import Mathlib
import HarnessLib
import Literature.Probability.Percolation.QuadCrossingSquareModel
import Literature.Barriers.CriticalPhenomena.EmbeddingModulusUniquenessProofs
import Literature.Probability.RandomPlanarGeometry.ConformalRectangleProofs
import Literature.Probability.RandomPlanarGeometry.ChordalCurveFamily
import Literature.Probability.RandomPlanarGeometry.DiamondShearChart

/-!
# Crux `SegmentOpen` (stmt-CriticalPhenomena-5471), line `Sketch` — stub `stub_capacity_invariant`

Conformal invariance of the set of Dirichlet energies of admissible test functions of a conformal
rectangle (Ahlfors, *Conformal Invariants*, Ch. 4: the Dirichlet integral is a conformal
invariant). Given a conformal equivalence `ψ : R₁.carrier → R₂.carrier` whose boundary values
carry `R₁.arc 0` into `R₂.arc 0` and `R₁.arc 2` into `R₂.arc 2`, every admissible `U` on `R₂`
pulls back to the admissible `U ∘ ψ` on `R₁` with the same energy: pointwise
`‖d(U ∘ ψ) z‖ = ‖ψ' z‖ · ‖dU (ψ z)‖`, and the real Jacobian of `ψ` is `‖ψ' z‖ ²`
(change of variables `MeasureTheory.integral_image_eq_integral_abs_det_fderiv_smul`). The same
argument for `ψ.symm` gives the reverse inclusion.
-/

noncomputable section

namespace Summit.CriticalPhenomena.CardyFormulaZ2.Theorems

open Literature.Probability Literature.Barriers.CriticalPhenomena
open Literature.Probability.RandomPlanarGeometry (ConformalRectangle ConformalEquiv MarkedDomain)
open Filter Set Topology MeasureTheory
open UpperHalfPlane (upperHalfPlaneSet)

/-- Operator norm of a real-linear functional precomposed with complex multiplication by `c`:
`‖ℓ ∘ (c • 1)‖ = ‖c‖ * ‖ℓ‖` (multiplication by `c / ‖c‖` is an isometry of `ℂ`). -/
private theorem norm_comp_smul_one (ℓ : ℂ →L[ℝ] ℝ) (c : ℂ) :
    ‖ℓ.comp (c • (1 : ℂ →L[ℝ] ℂ))‖ = ‖c‖ * ‖ℓ‖ := by
  apply le_antisymm
  · refine ContinuousLinearMap.opNorm_le_bound _ (by positivity) fun x => ?_
    calc ‖ℓ.comp (c • (1 : ℂ →L[ℝ] ℂ)) x‖ = ‖ℓ (c * x)‖ := by simp
      _ ≤ ‖ℓ‖ * ‖c * x‖ := ℓ.le_opNorm _
      _ = ‖c‖ * ‖ℓ‖ * ‖x‖ := by rw [norm_mul]; ring
  · rcases eq_or_ne c 0 with rfl | hc
    · simp
    · have hc' : 0 < ‖c‖ := norm_pos_iff.2 hc
      rw [← le_div_iff₀' hc']
      refine ContinuousLinearMap.opNorm_le_bound _ (by positivity) fun x => ?_
      have hx : ℓ x = ℓ.comp (c • (1 : ℂ →L[ℝ] ℂ)) (c⁻¹ * x) := by
        simp [← mul_assoc, mul_inv_cancel₀ hc]
      rw [hx]
      calc ‖ℓ.comp (c • (1 : ℂ →L[ℝ] ℂ)) (c⁻¹ * x)‖
          ≤ ‖ℓ.comp (c • (1 : ℂ →L[ℝ] ℂ))‖ * ‖c⁻¹ * x‖ := ContinuousLinearMap.le_opNorm _ _
        _ = ‖ℓ.comp (c • (1 : ℂ →L[ℝ] ℂ))‖ / ‖c‖ * ‖x‖ := by
          rw [norm_mul, norm_inv]; ring

/-- The real Jacobian determinant of complex multiplication by `c` is `‖c‖ ^ 2`. -/
private theorem det_smul_one (c : ℂ) : (c • (1 : ℂ →L[ℝ] ℂ)).det = ‖c‖ ^ 2 := by
  have h : ((c • (1 : ℂ →L[ℝ] ℂ) : ℂ →L[ℝ] ℂ) : ℂ →ₗ[ℝ] ℂ) = Algebra.lmul ℝ ℂ c := by
    ext w
    simp
  rw [ContinuousLinearMap.det, h]
  change LinearMap.det (Algebra.lmul ℝ ℂ c) = _
  rw [← Algebra.norm_apply, Algebra.norm_complex_apply, Complex.normSq_eq_norm_sq]

/-- Transport of a locally constant boundary condition along boundary values: if `ψ` maps `S₁`
into `S₂`, tends within `S₁` at every point of `A₁` to a point of `A₂`, and `U = a` on `O ∩ S₂` for
an open `O ⊇ A₂`, then `U ∘ ψ = a` on `O' ∩ S₁` for an open `O' ⊇ A₁`. -/
private theorem boundaryCondition_comp {S₁ S₂ A₁ A₂ : Set ℂ} (ψ : ℂ → ℂ) (hmaps : MapsTo ψ S₁ S₂)
    (hbv : ∀ z ∈ A₁, ∃ p ∈ A₂, Tendsto ψ (𝓝[S₁] z) (𝓝 p)) {U : ℂ → ℝ} {a : ℝ}
    (hU : ∃ O : Set ℂ, IsOpen O ∧ A₂ ⊆ O ∧ ∀ z ∈ O ∩ S₂, U z = a) :
    ∃ O : Set ℂ, IsOpen O ∧ A₁ ⊆ O ∧ ∀ z ∈ O ∩ S₁, U (ψ z) = a := by
  obtain ⟨O, hO, hAO, hUO⟩ := hU
  have key : ∀ z ∈ A₁, ∃ W : Set ℂ, IsOpen W ∧ z ∈ W ∧ ∀ w ∈ W ∩ S₁, ψ w ∈ O := by
    intro z hz
    obtain ⟨p, hp, hT⟩ := hbv z hz
    have hmem : ψ ⁻¹' O ∈ 𝓝[S₁] z := hT (hO.mem_nhds (hAO hp))
    obtain ⟨W, hW, hzW, hWsub⟩ := mem_nhdsWithin.1 hmem
    exact ⟨W, hW, hzW, fun w hw => hWsub hw⟩
  choose! W hWo hzW hWψ using key
  refine ⟨⋃ z ∈ A₁, W z, isOpen_biUnion fun z hz => hWo z hz,
    fun z hz => mem_biUnion hz (hzW z hz), ?_⟩
  rintro w ⟨hw, hwS⟩
  obtain ⟨z, hz, hwz⟩ := mem_iUnion₂.1 hw
  exact hUO _ ⟨hWψ z hz w ⟨hwz, hwS⟩, hmaps hwS⟩

/-- Chain rule for `U ∘ ψ` with `ψ` a conformal equivalence between open sets and `U` of class
`C¹` on the target: the real derivative is `dU (ψ z) ∘ (ψ' z • 1)`. -/
private theorem hasFDerivAt_comp_conformal {S₁ S₂ : Set ℂ} (ψ : ConformalEquiv S₁ S₂)
    (hS₁ : IsOpen S₁) (hS₂ : IsOpen S₂) {U : ℂ → ℝ} (hU : ContDiffOn ℝ 1 U S₂) {z : ℂ}
    (hz : z ∈ S₁) :
    HasFDerivAt (fun w => U (ψ w))
      ((fderiv ℝ U (ψ z)).comp (deriv ψ z • (1 : ℂ →L[ℝ] ℂ))) z := by
  have hψ : HasFDerivAt ψ (deriv ψ z • (1 : ℂ →L[ℝ] ℂ)) z :=
    ((ψ.differentiableOn_coe z hz).differentiableAt (hS₁.mem_nhds hz)).hasDerivAt
      |>.complexToReal_fderiv
  have hUd : HasFDerivAt U (fderiv ℝ U (ψ z)) (ψ z) :=
    ((hU.differentiableOn_one (ψ z) (ψ.mapsTo hz)).differentiableAt
      (hS₂.mem_nhds (ψ.mapsTo hz))).hasFDerivAt
  exact hUd.comp z hψ

/-- Pointwise energy identity: `‖d(U ∘ ψ) z‖ ² = ‖ψ' z‖ ² · ‖dU (ψ z)‖ ²`. -/
private theorem norm_fderiv_comp_conformal_sq {S₁ S₂ : Set ℂ} (ψ : ConformalEquiv S₁ S₂)
    (hS₁ : IsOpen S₁) (hS₂ : IsOpen S₂) {U : ℂ → ℝ} (hU : ContDiffOn ℝ 1 U S₂) {z : ℂ}
    (hz : z ∈ S₁) :
    ‖fderiv ℝ (fun w => U (ψ w)) z‖ ^ 2 = ‖deriv ψ z‖ ^ 2 * ‖fderiv ℝ U (ψ z)‖ ^ 2 := by
  rw [(hasFDerivAt_comp_conformal ψ hS₁ hS₂ hU hz).fderiv, norm_comp_smul_one, mul_pow]

/-- One inclusion of the conformal invariance of admissible energies: pulling back admissible
test functions of `R₂` along `ψ : R₁.carrier → R₂.carrier` (boundary values of `ψ` carrying
`R₁.arc 0` into `R₂.arc 0` and `R₁.arc 2` into `R₂.arc 2`) gives admissible test functions of
`R₁` with the same Dirichlet energy. -/
private theorem energySet_subset (R₁ R₂ : ConformalRectangle)
    (ψ : ConformalEquiv R₁.carrier R₂.carrier)
    (h₀ : ∀ z ∈ R₁.arc 0, ∃ p ∈ R₂.arc 0, ψ.HasBoundaryValue z p)
    (h₂ : ∀ z ∈ R₁.arc 2, ∃ p ∈ R₂.arc 2, ψ.HasBoundaryValue z p) :
    {e : ℝ | ∃ U : ℂ → ℝ,
        (ContDiffOn ℝ 1 U R₂.carrier ∧
          IntegrableOn (fun z => ‖fderiv ℝ U z‖ ^ 2) R₂.carrier ∧
          (∃ O : Set ℂ, IsOpen O ∧ R₂.arc 0 ⊆ O ∧ ∀ z ∈ O ∩ R₂.carrier, U z = 0) ∧
          (∃ O : Set ℂ, IsOpen O ∧ R₂.arc 2 ⊆ O ∧ ∀ z ∈ O ∩ R₂.carrier, U z = 1)) ∧
        e = ∫ z in R₂.carrier, ‖fderiv ℝ U z‖ ^ 2} ⊆
    {e : ℝ | ∃ U : ℂ → ℝ,
        (ContDiffOn ℝ 1 U R₁.carrier ∧
          IntegrableOn (fun z => ‖fderiv ℝ U z‖ ^ 2) R₁.carrier ∧
          (∃ O : Set ℂ, IsOpen O ∧ R₁.arc 0 ⊆ O ∧ ∀ z ∈ O ∩ R₁.carrier, U z = 0) ∧
          (∃ O : Set ℂ, IsOpen O ∧ R₁.arc 2 ⊆ O ∧ ∀ z ∈ O ∩ R₁.carrier, U z = 1)) ∧
        e = ∫ z in R₁.carrier, ‖fderiv ℝ U z‖ ^ 2} := by
  rintro e ⟨U, ⟨hU₁, hU₂, hU₃, hU₄⟩, rfl⟩
  have hO₁ : IsOpen R₁.carrier := R₁.isOpen
  have hO₂ : IsOpen R₂.carrier := R₂.isOpen
  -- the real derivative of `ψ` within the carrier, and the change-of-variables data
  have hd : ∀ x ∈ R₁.carrier,
      HasFDerivWithinAt ψ (deriv ψ x • (1 : ℂ →L[ℝ] ℂ)) R₁.carrier x := fun x hx =>
    (((ψ.differentiableOn_coe x hx).differentiableAt (hO₁.mem_nhds hx)).hasDerivAt
      |>.complexToReal_fderiv).hasFDerivWithinAt
  have himage : ψ '' R₁.carrier = R₂.carrier := ψ.bijOn.image_eq
  have hpt : ∀ x ∈ R₁.carrier,
      |(deriv ψ x • (1 : ℂ →L[ℝ] ℂ)).det| • ‖fderiv ℝ U (ψ x)‖ ^ 2 =
        ‖fderiv ℝ (fun w => U (ψ w)) x‖ ^ 2 := fun x hx => by
    rw [det_smul_one, abs_of_nonneg (by positivity), smul_eq_mul,
      norm_fderiv_comp_conformal_sq ψ hO₁ hO₂ hU₁ hx]
  refine ⟨fun z => U (ψ z), ⟨?_, ?_, ?_, ?_⟩, ?_⟩
  · -- `C¹`: holomorphic maps are smooth on open sets
    exact hU₁.comp ((ψ.differentiableOn_coe.contDiffOn hO₁).restrict_scalars ℝ) ψ.mapsTo
  · -- finite energy, by the change of variables
    have hint := (integrableOn_image_iff_integrableOn_abs_det_fderiv_smul volume
      hO₁.measurableSet hd ψ.injOn (fun z => ‖fderiv ℝ U z‖ ^ 2)).1 (by rwa [himage])
    exact hint.congr_fun (fun x hx => hpt x hx) hO₁.measurableSet
  · exact boundaryCondition_comp ψ ψ.mapsTo h₀ hU₃
  · exact boundaryCondition_comp ψ ψ.mapsTo h₂ hU₄
  · -- equality of energies, by the change of variables
    have hcv := integral_image_eq_integral_abs_det_fderiv_smul volume hO₁.measurableSet hd
      ψ.injOn (fun z => ‖fderiv ℝ U z‖ ^ 2)
    rw [himage] at hcv
    rw [hcv]
    exact setIntegral_congr_fun hO₁.measurableSet fun x hx => hpt x hx

/-- **Conformal invariance of the set of admissible Dirichlet energies** (Ahlfors, *Conformal
Invariants*, Ch. 4). A conformal equivalence `ψ : R₁.carrier → R₂.carrier` between conformal
rectangles whose boundary values carry `R₁.arc 0` into `R₂.arc 0` and `R₁.arc 2` into
`R₂.arc 2`, and whose inverse does the same backwards, identifies the sets of Dirichlet energies
`∫ ‖dU‖ ²` of admissible test functions (`C¹` on the carrier, finite energy, `= 0` near `arc 0`,
`= 1` near `arc 2`): `U ↦ U ∘ ψ` and `V ↦ V ∘ ψ⁻¹` preserve admissibility and energy, since
`‖d(U ∘ ψ) z‖ = ‖ψ' z‖ ‖dU (ψ z)‖` and the real Jacobian of `ψ` is `‖ψ'‖ ²`. -/
theorem stub_capacity_invariant :
    ∀ (R₁ R₂ : ConformalRectangle) (ψ : ConformalEquiv R₁.carrier R₂.carrier),
      (∀ z ∈ R₁.arc 0, ∃ p ∈ R₂.arc 0, ψ.HasBoundaryValue z p) →
      (∀ z ∈ R₁.arc 2, ∃ p ∈ R₂.arc 2, ψ.HasBoundaryValue z p) →
      (∀ p ∈ R₂.arc 0, ∃ z ∈ R₁.arc 0, ψ.symm.HasBoundaryValue p z) →
      (∀ p ∈ R₂.arc 2, ∃ z ∈ R₁.arc 2, ψ.symm.HasBoundaryValue p z) →
      {e : ℝ | ∃ U : ℂ → ℝ,
          (ContDiffOn ℝ 1 U R₁.carrier ∧
            IntegrableOn (fun z => ‖fderiv ℝ U z‖ ^ 2) R₁.carrier ∧
            (∃ O : Set ℂ, IsOpen O ∧ R₁.arc 0 ⊆ O ∧ ∀ z ∈ O ∩ R₁.carrier, U z = 0) ∧
            (∃ O : Set ℂ, IsOpen O ∧ R₁.arc 2 ⊆ O ∧ ∀ z ∈ O ∩ R₁.carrier, U z = 1)) ∧
          e = ∫ z in R₁.carrier, ‖fderiv ℝ U z‖ ^ 2} =
      {e : ℝ | ∃ U : ℂ → ℝ,
          (ContDiffOn ℝ 1 U R₂.carrier ∧
            IntegrableOn (fun z => ‖fderiv ℝ U z‖ ^ 2) R₂.carrier ∧
            (∃ O : Set ℂ, IsOpen O ∧ R₂.arc 0 ⊆ O ∧ ∀ z ∈ O ∩ R₂.carrier, U z = 0) ∧
            (∃ O : Set ℂ, IsOpen O ∧ R₂.arc 2 ⊆ O ∧ ∀ z ∈ O ∩ R₂.carrier, U z = 1)) ∧
          e = ∫ z in R₂.carrier, ‖fderiv ℝ U z‖ ^ 2} := by
  intro R₁ R₂ ψ h₀ h₂ h₀' h₂'
  exact Subset.antisymm (energySet_subset R₂ R₁ ψ.symm h₀' h₂') (energySet_subset R₁ R₂ ψ h₀ h₂)

end Summit.CriticalPhenomena.CardyFormulaZ2.Theorems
══════════
Exercise details →
All lines above from the one with "ψ.mapsTo h₂ hU₄" to the one with "rectangles whose boundary", inclusive, should be copied exactly, and no other lines.

Response to this exercise →
  · exact boundaryCondition_comp ψ ψ.mapsTo h₂ hU₄
  · -- equality of energies, by the change of variables
    have hcv := integral_image_eq_integral_abs_det_fderiv_smul volume hO₁.measurableSet hd
      ψ.injOn (fun z => ‖fderiv ℝ U z‖ ^ 2)
    rw [himage] at hcv
    rw [hcv]
    exact setIntegral_congr_fun hO₁.measurableSet fun x hx => hpt x hx

/-- **Conformal invariance of the set of admissible Dirichlet energies** (Ahlfors, *Conformal
Invariants*, Ch. 4). A conformal equivalence `ψ : R₁.carrier → R₂.carrier` between conformal
rectangles whose boundary values carry `R₁.arc 0` into `R₂.arc 0` and `R₁.arc 2` into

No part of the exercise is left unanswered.